The is the problem of American Christendom.  Now, all of the palaver about the `end of Christendom’ should not fool us into thinking that a form of Christendom does not still exist.   Anywhere where Christianity has become a formality, there is Christendom; anywhere where the belief of the group substitutes for the belief of the individual, there is Christendom; anywhere the rules of the outward game can be learned, executed with panache, and substituted for the attitude of the heart, there is Christendom.  And, lest we forget, the form of that formality can be orthodoxy, just as easily as it can be heterodoxy; it can be rooted in the Westminster Standards just as easily as in the tweets of the latest aspiring authentocrat; it can be found in traditional worship styles as much as in the spontaneity of the new.  And, ironically, American individualism feeds directly into this negation of the individual: the individual as consumer, as dilettante, thrives in a world of large, anonymous churches, churches which happily continue week by week with only 10% of the people engaged in giving of time and money; there are no demands made on the 90% of individuals who make up the corporate entity precisely because the body is essentially self-perpetuating.  The crowd is truly untruth at that point.
This tension in orthodox Christianity, between being necessarily part of a whole and an individual accountable to God, is something with which all Christians must wrestle.  To resolve it one way or the other would be to lose something crucial, for the Christian faith demands we reject both solipsistic piety and also any notion of the crowd as our mediator.
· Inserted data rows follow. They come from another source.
/-- Zero rows: the indices with vanishing increment are at most two (`N/2 - 1` for even `N`, and the
phantom index `N - 1`), each row contributing at most `2 Σ_{z<N} K z`. -/
theorem cutCount_zero_le {N : ℕ} (G : ℕ → ℝ)
    (hG : ∀ n, G n = if 2 * n + 3 ≤ N then 1 else if N < 2 * n + 2 ∧ n + 1 < N then -1 else 0)
    (K : ℕ → ℝ) (hK : ∀ z, 0 ≤ K z) :
    ∑ b ∈ range N, ∑ b' ∈ range N, (if G b = 0 then K (b - b' + (b' - b)) else 0) ≤
      4 * ∑ z ∈ range N, K z := by
  set S := ∑ z ∈ range N, K z with hS_def
  have hS : 0 ≤ S := Finset.sum_nonneg (fun z _ => hK z)
  have hcard : ((range N).filter (fun b => G b = 0)).card ≤ 2 := by
    calc _ ≤ ({N / 2 - 1, N - 1} : Finset ℕ).card := by
          refine Finset.card_le_card (fun b hb => ?_)
          rw [Finset.mem_filter, Finset.mem_range] at hb
          have h := cutCount_G_eq_zero G hG hb.2
          simp only [Finset.mem_insert, Finset.mem_singleton]
          omega
      _ ≤ 2 := Finset.card_le_two
  calc ∑ b ∈ range N, ∑ b' ∈ range N, (if G b = 0 then K (b - b' + (b' - b)) else 0)
      = ∑ b ∈ range N, (if G b = 0 then ∑ b' ∈ range N, K (b - b' + (b' - b)) else 0) := by
        refine Finset.sum_congr rfl (fun b _ => ?_)
        split_ifs
        · rfl
        · exact Finset.sum_const_zero
    _ ≤ ∑ b ∈ range N, (if G b = 0 then 2 * S else 0) := by
        refine Finset.sum_le_sum (fun b hb => ?_)
        split_ifs
        · exact cutCount_row_le N b (mem_range.1 hb) K hK
        · exact le_rfl
    _ = (((range N).filter (fun b => G b = 0)).card : ℝ) * (2 * S) := by
        rw [← Finset.sum_filter, Finset.sum_const, nsmul_eq_mul]
    _ ≤ 2 * (2 * S) := by
        refine mul_le_mul_of_nonneg_right ?_ (by positivity)
        exact_mod_cast hcard
    _ = 4 * S := by ring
The one cuts us off from the body; the other makes us mere passengers who never engage God for ourselves.
There are no easy answers to this; that’s what makes it such an interesting and irresolvable tension.  But, as it stands, the church in America seems to have the worst of both worlds: an individualism which does not lead to true individual existence as a Christian, one where I truly take responsibility for myself before God but allow others to do it for me; and which therefore plunges inexorably towards the anonymity of the megachurch and the laziness of the pew-sitting Sunday passenger.   It is not simply the crowd which is untruth at that point.  It is the church as well.